------ Material shown
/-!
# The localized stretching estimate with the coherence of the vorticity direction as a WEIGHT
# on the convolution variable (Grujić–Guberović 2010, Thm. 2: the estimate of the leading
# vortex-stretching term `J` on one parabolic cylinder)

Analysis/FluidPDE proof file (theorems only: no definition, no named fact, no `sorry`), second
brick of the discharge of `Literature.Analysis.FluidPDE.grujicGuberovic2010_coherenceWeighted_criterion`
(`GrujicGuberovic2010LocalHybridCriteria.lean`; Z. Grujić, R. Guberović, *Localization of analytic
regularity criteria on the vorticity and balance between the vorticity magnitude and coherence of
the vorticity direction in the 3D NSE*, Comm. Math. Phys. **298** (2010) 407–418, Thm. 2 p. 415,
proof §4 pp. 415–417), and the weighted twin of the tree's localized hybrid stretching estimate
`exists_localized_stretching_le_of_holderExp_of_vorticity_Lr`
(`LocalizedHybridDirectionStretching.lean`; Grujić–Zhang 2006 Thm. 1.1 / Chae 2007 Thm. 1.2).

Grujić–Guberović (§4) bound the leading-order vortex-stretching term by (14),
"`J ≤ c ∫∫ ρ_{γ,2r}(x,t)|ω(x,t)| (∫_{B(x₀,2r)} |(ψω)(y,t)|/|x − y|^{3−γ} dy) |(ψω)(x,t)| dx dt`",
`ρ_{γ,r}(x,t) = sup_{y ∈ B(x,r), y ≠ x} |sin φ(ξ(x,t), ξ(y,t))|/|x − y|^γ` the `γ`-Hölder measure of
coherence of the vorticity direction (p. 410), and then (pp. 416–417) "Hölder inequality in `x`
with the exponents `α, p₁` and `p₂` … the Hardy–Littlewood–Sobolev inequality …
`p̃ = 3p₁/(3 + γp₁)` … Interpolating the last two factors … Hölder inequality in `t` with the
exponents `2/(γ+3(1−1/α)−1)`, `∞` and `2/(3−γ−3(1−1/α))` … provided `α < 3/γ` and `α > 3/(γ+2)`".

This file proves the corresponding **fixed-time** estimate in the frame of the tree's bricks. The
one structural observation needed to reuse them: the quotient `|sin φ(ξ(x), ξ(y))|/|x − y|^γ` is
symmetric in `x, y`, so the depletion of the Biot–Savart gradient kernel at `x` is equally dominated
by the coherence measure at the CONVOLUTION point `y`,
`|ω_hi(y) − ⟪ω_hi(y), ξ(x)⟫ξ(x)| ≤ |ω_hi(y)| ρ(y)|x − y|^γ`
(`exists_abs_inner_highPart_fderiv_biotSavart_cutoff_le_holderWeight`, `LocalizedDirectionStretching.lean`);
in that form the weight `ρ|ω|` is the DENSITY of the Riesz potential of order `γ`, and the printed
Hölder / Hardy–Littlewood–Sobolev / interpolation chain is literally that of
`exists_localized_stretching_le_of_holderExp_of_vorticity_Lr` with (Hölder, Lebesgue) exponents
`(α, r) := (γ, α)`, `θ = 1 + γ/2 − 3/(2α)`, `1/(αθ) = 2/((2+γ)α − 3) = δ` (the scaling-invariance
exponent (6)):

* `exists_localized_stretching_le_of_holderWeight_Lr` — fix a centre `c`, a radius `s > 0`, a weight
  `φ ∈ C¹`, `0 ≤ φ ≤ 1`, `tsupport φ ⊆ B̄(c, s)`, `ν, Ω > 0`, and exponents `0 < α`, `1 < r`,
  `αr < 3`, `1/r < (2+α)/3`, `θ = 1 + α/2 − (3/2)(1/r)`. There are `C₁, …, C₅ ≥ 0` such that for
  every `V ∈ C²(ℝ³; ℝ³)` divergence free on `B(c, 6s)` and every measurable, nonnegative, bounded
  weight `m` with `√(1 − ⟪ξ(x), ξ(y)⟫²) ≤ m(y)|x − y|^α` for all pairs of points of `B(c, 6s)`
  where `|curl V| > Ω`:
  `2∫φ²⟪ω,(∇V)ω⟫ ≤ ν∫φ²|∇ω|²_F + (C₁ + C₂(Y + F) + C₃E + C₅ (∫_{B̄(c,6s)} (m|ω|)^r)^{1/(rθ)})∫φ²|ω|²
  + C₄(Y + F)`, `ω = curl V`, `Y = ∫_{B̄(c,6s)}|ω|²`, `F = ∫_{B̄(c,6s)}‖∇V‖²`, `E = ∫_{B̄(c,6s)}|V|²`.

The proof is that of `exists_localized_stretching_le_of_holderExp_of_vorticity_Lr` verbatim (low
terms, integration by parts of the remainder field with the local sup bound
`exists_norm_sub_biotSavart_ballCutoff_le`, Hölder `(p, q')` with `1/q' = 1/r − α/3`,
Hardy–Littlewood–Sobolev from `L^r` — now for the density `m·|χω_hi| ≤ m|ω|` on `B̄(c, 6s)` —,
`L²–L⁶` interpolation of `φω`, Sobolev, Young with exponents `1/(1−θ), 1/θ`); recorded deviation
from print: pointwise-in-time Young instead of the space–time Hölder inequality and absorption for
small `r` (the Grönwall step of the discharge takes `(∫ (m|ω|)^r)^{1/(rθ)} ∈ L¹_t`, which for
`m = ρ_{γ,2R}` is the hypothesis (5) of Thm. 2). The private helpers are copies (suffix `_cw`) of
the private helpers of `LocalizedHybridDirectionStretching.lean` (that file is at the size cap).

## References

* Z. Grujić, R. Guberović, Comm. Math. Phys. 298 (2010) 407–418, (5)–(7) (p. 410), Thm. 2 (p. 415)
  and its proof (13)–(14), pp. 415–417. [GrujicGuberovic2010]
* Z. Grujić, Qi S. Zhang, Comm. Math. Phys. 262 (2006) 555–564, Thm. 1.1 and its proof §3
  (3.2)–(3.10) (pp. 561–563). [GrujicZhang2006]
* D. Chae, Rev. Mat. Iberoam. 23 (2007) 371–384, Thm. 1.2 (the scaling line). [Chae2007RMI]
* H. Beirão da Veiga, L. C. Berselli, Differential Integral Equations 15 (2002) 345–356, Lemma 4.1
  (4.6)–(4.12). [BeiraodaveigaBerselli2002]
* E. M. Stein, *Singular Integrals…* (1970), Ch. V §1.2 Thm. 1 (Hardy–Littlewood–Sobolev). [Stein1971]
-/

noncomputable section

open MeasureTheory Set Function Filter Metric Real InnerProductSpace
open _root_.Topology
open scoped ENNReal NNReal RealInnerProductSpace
------------
## [Exercise prompt]
Set down, exactly and only, the lines running from the one holding "Thm. 2 (p. 415)" through the end of the records above, both ends included.

## [Task answer]
* Z. Grujić, R. Guberović, Comm. Math. Phys. 298 (2010) 407–418, (5)–(7) (p. 410), Thm. 2 (p. 415)
  and its proof (13)–(14), pp. 415–417. [GrujicGuberovic2010]
* Z. Grujić, Qi S. Zhang, Comm. Math. Phys. 262 (2006) 555–564, Thm. 1.1 and its proof §3
  (3.2)–(3.10) (pp. 561–563). [GrujicZhang2006]
* D. Chae, Rev. Mat. Iberoam. 23 (2007) 371–384, Thm. 1.2 (the scaling line). [Chae2007RMI]
* H. Beirão da Veiga, L. C. Berselli, Differential Integral Equations 15 (2002) 345–356, Lemma 4.1
  (4.6)–(4.12). [BeiraodaveigaBerselli2002]
* E. M. Stein, *Singular Integrals…* (1970), Ch. V §1.2 Thm. 1 (Hardy–Littlewood–Sobolev). [Stein1971]
-/

noncomputable section

open MeasureTheory Set Function Filter Metric Real InnerProductSpace
open _root_.Topology
open scoped ENNReal NNReal RealInnerProductSpace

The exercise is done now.